▸ **WHAT YOU NEED TO DO**
Your job is to return every line in the data holding the string "hAIL".

▸ **MATERIAL PROVIDED**
==================================================

/-- **The period conjecture for formal combinations in the Baker ring** (under
`AlgIndepLogarithms`): equal values ⇒ the difference is a relation. [this work] -/
theorem soloInformed_sub_mem_relations_of_mem_bakerRing (hAIL : AlgIndepLogarithms)
    {c d : FormalRep} (hc : toFormalPeriod c ∈ soloInformedBakerRing)
    (hd : toFormalPeriod d ∈ soloInformedBakerRing) (h : eval c = eval d) :
    c - d ∈ relations :=
  toFormalPeriod_eq_iff.1 (soloInformed_injOn_evalP_bakerRing hAIL hc hd (by simpa using h))

/-- **Products of one-variable rational integrals** (under `AlgIndepLogarithms`): if
`∫∫_{D₁×D₂} f₁(x) f₂(y) = ∫∫_{D₁'×D₂'} f₁'(x) f₂'(y)` for rational integrands over `ℚ` in dimension
`≤ 1`, the two product representations are KZ-equivalent (linked by the three moves) — a family of
genuinely two-dimensional instances of the conjecture, e.g. `(log 2)²`, `log 2 · log 3`.
[Kontsevich–Zagier 2001, §1.2; this work] -/
theorem soloInformed_equivalent_prod_of_isRational (hAIL : AlgIndepLogarithms)
    {n m n' m' : ℕ} (hn : n ≤ 1) (hm : m ≤ 1) (hn' : n' ≤ 1) (hm' : m' ≤ 1)
    {r : IntegralRep n} {s : IntegralRep m} {r' : IntegralRep n'} {s' : IntegralRep m'}
    (hr : r.IsRational) (hs : s.IsRational) (hr' : r'.IsRational) (hs' : s'.IsRational)
    (h : (r.prod s).value = (r'.prod s').value) : Equivalent (r.prod s) (r'.prod s') :=
  soloInformed_sub_mem_relations_of_mem_bakerRing hAIL
    (soloInformed_prod_mem_bakerRing (soloInformed_mem_bakerRing_of_isRational hn r hr)
      (soloInformed_mem_bakerRing_of_isRational hm s hs))
    (soloInformed_prod_mem_bakerRing (soloInformed_mem_bakerRing_of_isRational hn' r' hr')
      (soloInformed_mem_bakerRing_of_isRational hm' s' hs'))
    (by simpa using h)

end Summit.KontsevichZagierPeriods.KontsevichZagierPeriods.Theorems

==================================================

▸ **WRITTEN ANSWER**
theorem soloInformed_sub_mem_relations_of_mem_bakerRing (hAIL : AlgIndepLogarithms)
  toFormalPeriod_eq_iff.1 (soloInformed_injOn_evalP_bakerRing hAIL hc hd (by simpa using h))
theorem soloInformed_equivalent_prod_of_isRational (hAIL : AlgIndepLogarithms)
  soloInformed_sub_mem_relations_of_mem_bakerRing hAIL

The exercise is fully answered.